I have a bimodal distribution, and if plotted with Mathematica it looks like this:
Now, the lowest value from the actual data is 8196 and 690720, but as seen in the plot, Mathematica lets the data range go from 0 to 744572. Is Mathematica choosing a bad histogram data range?
What is in general a good choice for defining the center of the bins and data range, so that I can fit a distribution through the histogram?
My approach would be:
(1) Calculate (bin width) = (Max-Min)/(number of bins) [I'm aware that there are different rules how to choose the optimal number of bins depending on the underlying distribution, let's just assume this is 12] (2) then I have 12 equal bins, starting from 8196 and ending at 690720, each having a width of 56877 (3) The first bin goes then from 8196 to 65073=8196+56877 and so on (4) As the center of the bin I define the middle between 8196 and 65073 which is 36624.5 and I position my first bin there. (5) Then I get 12 data pairs of bin center position and number of observations and I can fit a bimodal distribution through it
Am I making a mistake if I do that, or what is the reasoning behind Mathematica's choice of the histogram range exceeding the actual data range?
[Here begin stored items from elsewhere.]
import Summits.NavierStokesRegularity.NavierStokesRegularity.Theorems.AxisTwistDoorAveragedConeLiouvilleNUWeakEnergyLimit
import Summits.NavierStokesRegularity.NavierStokesRegularity.Theorems.AxisTwistDoorAveragedConeLiouvilleNUWeakDefs
import HarnessLib

/-!
# N4 / T1 piece W1: `nu_weakEnergyIdentity : Sig.nu_weakEnergyIdentity` — the energy inequality of a
# LIPSCHITZ generalized supersolution on a time slab `[t₁,t₂]` (before the divergence-free transfer)

Route `AxisTwistDoor`, crux `AveragedConeLiouville` (stmt-NavierStokesRegularity-26889), INPUT N4 / T1,
programme `kits/N4-T1-skeleton.lean` (118454bf17607d1e), `kits/N4-T1-plan.md` v2 §7 brick (B5) = W1:
`h → 0⁺` in W1b (`nu_weakEnergy_slab`, p639159) with the plateau `χ_h` of brick B1 (`exists_slab_cutoff`):
the bulk terms by dominated convergence (`tendsto_integral_cutoff`, `tendsto_slab_cutoff_indicator`),
the two Steklov means by Fubini (`setIntegral_slab_eq`), the continuity of the slice energy
(`continuousOn_sliceEnergy`) and `tendsto_steklov_left/right`; then the cutoff integrals over the
cylinder are the integrals over `[t₁,t₂] × ℝ³` (`setIntegral_Icc_univ_eq_cutoff`), and
`∫ η′H(V)Θ² ≤ ∫ |η′|H(V)Θ²` (`H ≥ 0`). The type is the tree text `Sig.nu_weakEnergyIdentity` of
`…Theorems.AxisTwistDoorAveragedConeLiouvilleNUWeakDefs` (= kit l.149).

WHAT THIS IS NOT: not a statement about Navier–Stokes; T1 is an INPUT; item 26889 and the summit
stay open. [cite: NazarovUraltseva2011HarnackDivFree, §1 p. 2–3, §3 (3.2) (arXiv:1011.1888 p. 8)]
-/

noncomputable section

-- the summit and its single sub-problem share the name (CONVENTIONS §1)
set_option linter.dupNamespace false

open MeasureTheory Set Function Filter Topology Metric
open scoped NNReal ENNReal InnerProductSpace RealInnerProductSpace

namespace Summit.NavierStokesRegularity.NavierStokesRegularity.Theorems.AveragedConeLiouville.NUPositivity

/-- **Integrability of the three `η`-weighted bulk pieces on the cylinder** (from
`nu_weak_pieces_bound` / `nu_weak_pieces_aesm` with `c = η`). [folklore] -/
theorem integrable_eta_pieces {T : ℝ} {V : ℝ → EuclideanSpace ℝ (Fin 3) → ℝ}
    {b : ℝ → EuclideanSpace ℝ (Fin 3) → EuclideanSpace ℝ (Fin 3)} (hbm : Measurable (uncurry b))
    (hbΛ : ∃ Λ : ℝ, ∀ t ∈ Ioo 0 T, ∀ x ∈ ball (0 : EuclideanSpace ℝ (Fin 3)) 1, ‖b t x‖ ≤ Λ)
    (hVlip : ∃ L, LipschitzOnWith L (uncurry V) (Ioo 0 T ×ˢ ball (0 : EuclideanSpace ℝ (Fin 3)) 1))
    {H : ℝ → ℝ} (hH : ContDiff ℝ 2 H) {Θ : EuclideanSpace ℝ (Fin 3) → ℝ} (hΘ : ContDiff ℝ 1 Θ)
    (hΘc : HasCompactSupport Θ) {η : ℝ → ℝ} (hη : Continuous η) :
    Integrable (fun p : ℝ × EuclideanSpace ℝ (Fin 3) =>
        η p.1 * (deriv (deriv H) (V p.1 p.2) * ‖gradient (V p.1) p.2‖ ^ 2 * Θ p.2 ^ 2))
        (volume.restrict (Ioo 0 T ×ˢ ball (0 : EuclideanSpace ℝ (Fin 3)) 1)) ∧
      Integrable (fun p : ℝ × EuclideanSpace ℝ (Fin 3) =>
        η p.1 * (deriv H (V p.1 p.2) * ⟪gradient (V p.1) p.2, gradient (fun y => Θ y ^ 2) p.2⟫))
        (volume.restrict (Ioo 0 T ×ˢ ball (0 : EuclideanSpace ℝ (Fin 3)) 1)) ∧
      Integrable (fun p : ℝ × EuclideanSpace ℝ (Fin 3) =>
        η p.1 * (Θ p.2 ^ 2 * (deriv H (V p.1 p.2) * ⟪b p.1 p.2, gradient (V p.1) p.2⟫)))
        (volume.restrict (Ioo 0 T ×ˢ ball (0 : EuclideanSpace ℝ (Fin 3)) 1)) := by
  obtain ⟨Λ, hΛ⟩ := hbΛ
  obtain ⟨L, hL⟩ := hVlip
  obtain ⟨g, hg, hVg⟩ := hL.extend_real
  obtain ⟨C, hC⟩ := nu_weak_pieces_bound hΛ hg hVg hH hΘ hΘc hη
  obtain ⟨-, hm₂, hm₃, hm₄⟩ := nu_weak_pieces_aesm hbm hg hVg hH hΘ hη
  set W : Set (ℝ × EuclideanSpace ℝ (Fin 3)) := Ioo 0 T ×ˢ ball (0 : EuclideanSpace ℝ (Fin 3)) 1 with hW
  have hWm : MeasurableSet W := (isOpen_Ioo.prod isOpen_ball).measurableSet
  have hWfin : volume W < ∞ :=
    (measure_mono (Set.prod_mono Ioo_subset_Icc_self ball_subset_closedBall)).trans_lt
      ((isCompact_Icc.prod (isCompact_closedBall (0 : EuclideanSpace ℝ (Fin 3)) 1)).measure_lt_top)
  haveI : (volume : Measure (ℝ × EuclideanSpace ℝ (Fin 3))).IsAddHaarMeasure := by
    change ((volume : Measure ℝ).prod (volume : Measure (EuclideanSpace ℝ (Fin 3)))).IsAddHaarMeasure
    infer_instance
  have hae : ∀ᵐ p ∂(volume.restrict W), p ∈ W ∧ DifferentiableAt ℝ g p :=
    (ae_restrict_mem hWm).and (ae_restrict_of_ae (hg.ae_differentiableAt (μ := volume)))
  have hKint : Integrable (fun _ : ℝ × EuclideanSpace ℝ (Fin 3) => C) (volume.restrict W) :=
    integrableOn_const hWfin.ne
  refine ⟨hKint.mono' hm₂ ?_, hKint.mono' hm₃ ?_, hKint.mono' hm₄ ?_⟩
  · filter_upwards [hae] with p hp
    rw [Real.norm_eq_abs]; exact (hC p hp.1 hp.2).2.1
  · filter_upwards [hae] with p hp
    rw [Real.norm_eq_abs]; exact (hC p hp.1 hp.2).2.2.1
  · filter_upwards [hae] with p hp
    rw [Real.norm_eq_abs]; exact (hC p hp.1 hp.2).2.2.2

/-- **W1 = `Sig.nu_weakEnergyIdentity`: the energy inequality of a Lipschitz generalized supersolution
on a time slab** (module docstring). [cite: NazarovUraltseva2011HarnackDivFree, §1 p. 2–3, §3 (3.2) (arXiv:1011.1888 p. 8)] -/
theorem nu_weakEnergyIdentity : Sig.nu_weakEnergyIdentity := by
  intro T V b hbm hbΛ hVlip _hV0 hweak H hH hH' hH0 Θ hΘ hΘc ρ₀ hρ₀ hΘρ η hη hη0 t₁ t₂ ht₁ h12 ht₂
  ----------------------------------------------------------------
  -- setup
  ----------------------------------------------------------------
  set W : Set (ℝ × EuclideanSpace ℝ (Fin 3)) := Ioo 0 T ×ˢ ball (0 : EuclideanSpace ℝ (Fin 3)) 1 with hW
  have hWm : MeasurableSet W := (isOpen_Ioo.prod isOpen_ball).measurableSet
  have hΘ1 : ∀ x, x ∉ ball (0 : EuclideanSpace ℝ (Fin 3)) 1 → Θ x = 0 := fun x hx =>
    image_eq_zero_of_notMem_tsupport fun h' => hx (ball_subset_ball hρ₀.le (hΘρ h'))
  have hgradΘ1 : ∀ x, x ∉ ball (0 : EuclideanSpace ℝ (Fin 3)) 1 → gradient (fun y => Θ y ^ 2) x = 0 := by
    intro x hx
    have h := ((hΘ.differentiable one_ne_zero) x).hasFDerivAt.pow 2
    rw [gradient, h.fderiv, hΘ1 x hx]
    simp
  have ht₁T : t₁ ∈ Ioo 0 T := ⟨ht₁, lt_of_le_of_lt h12 ht₂⟩
  have ht₂T : t₂ ∈ Ioo 0 T := ⟨ht₁.trans_le h12, ht₂⟩
  -- the integrable pieces
  obtain ⟨hF₂, hF₃, hF₄⟩ := integrable_eta_pieces hbm hbΛ hVlip hH hΘ hΘc hη.continuous
  have hG := integrableOn_H_comp_mul hVlip hH.continuous hΘ.continuous
  obtain ⟨Cη', hCη'⟩ := isCompact_Icc.exists_bound_of_continuousOn
    ((hη.continuous_deriv le_rfl).continuousOn (s := Icc 0 T))
  have hG₁ : Integrable (fun p : ℝ × EuclideanSpace ℝ (Fin 3) =>
      deriv η p.1 * (H (V p.1 p.2) * Θ p.2 ^ 2)) (volume.restrict W) := by
    refine hG.bdd_mul (c := Cη') (((hη.continuous_deriv le_rfl).comp continuous_fst).aestronglyMeasurable) ?_
    filter_upwards [ae_restrict_mem hWm] with p hp
    exact hCη' p.1 (Ioo_subset_Icc_self hp.1)
  have hG₁' : Integrable (fun p : ℝ × EuclideanSpace ℝ (Fin 3) =>
      |deriv η p.1| * (H (V p.1 p.2) * Θ p.2 ^ 2)) (volume.restrict W) := by
    refine hG.bdd_mul (c := Cη')
      (((hη.continuous_deriv le_rfl).comp continuous_fst).abs.aestronglyMeasurable) ?_
    filter_upwards [ae_restrict_mem hWm] with p hp
    rw [Real.norm_eq_abs, abs_abs]
    exact (Real.norm_eq_abs _).symm.le.trans (hCη' p.1 (Ioo_subset_Icc_self hp.1))
  ----------------------------------------------------------------
  -- the plateaux `χ_h` and W1b for small `h`
  ----------------------------------------------------------------
  choose! χ hχL hχb hχl hχr hχ1 _hχup _hχdn hχd using
    fun h (hh : 0 < h) => exists_slab_cutoff (t₁ := t₁) (t₂ := t₂) h12 hh
  have hχc : ∀ h, 0 < h → Continuous (χ h) := fun h hh => (hχL h hh).continuous
  have hχa : ∀ h, 0 < h → ∀ t, |χ h t| ≤ 1 := fun h hh t => by
    rw [abs_of_nonneg ((hχb h hh) t).1]; exact ((hχb h hh) t).2
  have hχlim := tendsto_slab_cutoff_indicator (χ := χ) hχ1 hχl hχr
  have hB4 : ∀ h, 0 < h → h < t₁ → t₂ + h < T →
      (∫ p in W, χ h p.1 *
          (η p.1 * (deriv (deriv H) (V p.1 p.2) * ‖gradient (V p.1) p.2‖ ^ 2 * Θ p.2 ^ 2))) ≤
        (∫ p in W, χ h p.1 * (deriv η p.1 * (H (V p.1 p.2) * Θ p.2 ^ 2))) +
          h⁻¹ * (∫ p in Ioo (t₁ - h) t₁ ×ˢ ball (0 : EuclideanSpace ℝ (Fin 3)) 1,
            η p.1 * (H (V p.1 p.2) * Θ p.2 ^ 2)) -
          h⁻¹ * (∫ p in Ioo t₂ (t₂ + h) ×ˢ ball (0 : EuclideanSpace ℝ (Fin 3)) 1,
            η p.1 * (H (V p.1 p.2) * Θ p.2 ^ 2)) -
          (∫ p in W, χ h p.1 * (η p.1 * (deriv H (V p.1 p.2) *
            ⟪gradient (V p.1) p.2, gradient (fun y => Θ y ^ 2) p.2⟫))) -
          (∫ p in W, χ h p.1 *
            (η p.1 * (Θ p.2 ^ 2 * (deriv H (V p.1 p.2) * ⟪b p.1 p.2, gradient (V p.1) p.2⟫)))) := by
    intro h hh h1 h2
    have hB := nu_weakEnergy_slab hbm hbΛ hVlip hweak hH hH' hΘ hΘc hρ₀ hΘρ hη hη0 hh (by linarith)
      h12 h2 (hχL h hh) (hχb h hh) (hχl h hh) (hχr h hh) (hχd h hh)
    have e : ∀ F : ℝ × EuclideanSpace ℝ (Fin 3) → ℝ, ∀ w : ℝ → ℝ,
        ∫ p in W, w p.1 * χ h p.1 * F p = ∫ p in W, χ h p.1 * (w p.1 * F p) := fun F w =>
      integral_congr_ae (Eventually.of_forall fun p => by ring)
    rw [e, e, e, e] at hB
    exact hB
  ----------------------------------------------------------------
  -- the limits `h → 0⁺`
  ----------------------------------------------------------------
  have T2 := tendsto_integral_cutoff (t₁ := t₁) (t₂ := t₂) hF₂ hχc hχa hχlim
  have T1 := tendsto_integral_cutoff (t₁ := t₁) (t₂ := t₂) hG₁ hχc hχa hχlim
  have T3 := tendsto_integral_cutoff (t₁ := t₁) (t₂ := t₂) hF₃ hχc hχa hχlim
  have T4 := tendsto_integral_cutoff (t₁ := t₁) (t₂ := t₂) hF₄ hχc hχa hχlim
  have hMc : ContinuousOn (fun t => η t * ∫ x, H (V t x) * Θ x ^ 2) (Ioo 0 T) :=
    hη.continuous.continuousOn.mul (continuousOn_sliceEnergy hVlip hH.continuous hΘ.continuous hΘ1)
  have hpos : ∀ᶠ h in 𝓝[>] (0 : ℝ), 0 < h := eventually_mem_nhdsWithin
  have S1 : Tendsto (fun h : ℝ => h⁻¹ * ∫ p in Ioo (t₁ - h) t₁ ×ˢ ball (0 : EuclideanSpace ℝ (Fin 3)) 1,
      η p.1 * (H (V p.1 p.2) * Θ p.2 ^ 2)) (𝓝[>] 0) (𝓝 (η t₁ * ∫ x, H (V t₁ x) * Θ x ^ 2)) := by
    refine (tendsto_steklov_left hMc ht₁T).congr' ?_
    filter_upwards [hpos, Ioo_mem_nhdsGT ht₁] with h hh hh'
    rw [setIntegral_slab_eq hVlip hH.continuous hΘ.continuous hΘ1 hη.continuous
      (fun t ht => ⟨by linarith [ht.1, hh'.2], ht.2.trans ht₁T.2⟩)]
  have S2 : Tendsto (fun h : ℝ => h⁻¹ * ∫ p in Ioo t₂ (t₂ + h) ×ˢ ball (0 : EuclideanSpace ℝ (Fin 3)) 1,
      η p.1 * (H (V p.1 p.2) * Θ p.2 ^ 2)) (𝓝[>] 0) (𝓝 (η t₂ * ∫ x, H (V t₂ x) * Θ x ^ 2)) := by
    refine (tendsto_steklov_right hMc ht₂T).congr' ?_
    filter_upwards [hpos, Ioo_mem_nhdsGT (show (0 : ℝ) < T - t₂ by linarith)] with h hh hh'
    rw [setIntegral_slab_eq hVlip hH.continuous hΘ.continuous hΘ1 hη.continuous
      (fun t ht => ⟨ht₂T.1.trans ht.1, by linarith [ht.2, hh'.2]⟩)]
  have hlim := le_of_tendsto_of_tendsto T2 ((((T1.add S1).sub S2).sub T3).sub T4) (by
    filter_upwards [hpos, Ioo_mem_nhdsGT (show (0 : ℝ) < min t₁ (T - t₂) by
      exact lt_min ht₁ (by linarith))] with h hh hh'
    exact hB4 h hh (hh'.2.trans_le (min_le_left _ _))
      (by linarith [hh'.2.trans_le (min_le_right t₁ (T - t₂))]))
  ----------------------------------------------------------------
  -- identification of the limits with the slab integrals, and `η′ ≤ |η′|`
  ----------------------------------------------------------------
  have I2 := setIntegral_Icc_univ_eq_cutoff (T := T) ht₁ ht₂
    (F := fun p : ℝ × EuclideanSpace ℝ (Fin 3) =>
      η p.1 * (deriv (deriv H) (V p.1 p.2) * ‖gradient (V p.1) p.2‖ ^ 2 * Θ p.2 ^ 2))
    (fun p hp => by simp only [hΘ1 p.2 hp]; ring)
  have I3 := setIntegral_Icc_univ_eq_cutoff (T := T) ht₁ ht₂
    (F := fun p : ℝ × EuclideanSpace ℝ (Fin 3) =>
      η p.1 * (deriv H (V p.1 p.2) * ⟪gradient (V p.1) p.2, gradient (fun y => Θ y ^ 2) p.2⟫))
    (fun p hp => by simp only [hgradΘ1 p.2 hp, inner_zero_right]; ring)
  have I4 := setIntegral_Icc_univ_eq_cutoff (T := T) ht₁ ht₂
    (F := fun p : ℝ × EuclideanSpace ℝ (Fin 3) =>
      η p.1 * (Θ p.2 ^ 2 * (deriv H (V p.1 p.2) * ⟪b p.1 p.2, gradient (V p.1) p.2⟫)))
    (fun p hp => by simp only [hΘ1 p.2 hp]; ring)
  have I1 := setIntegral_Icc_univ_eq_cutoff (T := T) ht₁ ht₂
    (F := fun p : ℝ × EuclideanSpace ℝ (Fin 3) => |deriv η p.1| * (H (V p.1 p.2) * Θ p.2 ^ 2))
    (fun p hp => by simp only [hΘ1 p.2 hp]; ring)
  have hind_int : ∀ {F : ℝ × EuclideanSpace ℝ (Fin 3) → ℝ}, Integrable F (volume.restrict W) →
      Integrable (fun p => (Icc t₁ t₂).indicator (1 : ℝ → ℝ) p.1 * F p) (volume.restrict W) := by
    intro F hF
    refine hF.bdd_mul (c := 1)
      (((measurable_const.indicator measurableSet_Icc).comp measurable_fst).aestronglyMeasurable) ?_
    refine Eventually.of_forall fun p => ?_
    rw [Real.norm_eq_abs]
    by_cases hp : p.1 ∈ Icc t₁ t₂
    · rw [indicator_of_mem hp, Pi.one_apply, abs_one]
    · rw [indicator_of_notMem hp, abs_zero]; exact zero_le_one
  have hmono : ∫ p in W, (Icc t₁ t₂).indicator (1 : ℝ → ℝ) p.1 * (deriv η p.1 * (H (V p.1 p.2) * Θ p.2 ^ 2)) ≤
      ∫ p in W, (Icc t₁ t₂).indicator (1 : ℝ → ℝ) p.1 * (|deriv η p.1| * (H (V p.1 p.2) * Θ p.2 ^ 2)) := by
    refine integral_mono (hind_int hG₁) (hind_int hG₁') fun p => ?_
    have hGp : 0 ≤ H (V p.1 p.2) * Θ p.2 ^ 2 := mul_nonneg (hH0 _) (sq_nonneg _)
    exact mul_le_mul_of_nonneg_left (mul_le_mul_of_nonneg_right (le_abs_self _) hGp)
      (indicator_nonneg (fun _ _ => zero_le_one) _)
  rw [I1, I2, I3, I4]
  linarith

end Summit.NavierStokesRegularity.NavierStokesRegularity.Theorems.AveragedConeLiouville.NUPositivity

end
Edit: I've uploaded the raw data here: raw data
Edit2: For clarity explaining the mysterious frequency of 17 which was pointed out by Stephan: The data is a confocal photoluminescence map where a laser scans an emitter and it looks like this: The laser scans row by row so in the middle of each row the emitter lights up which explains the frequency of 17 when the raw data is plotted as it originates from a single list.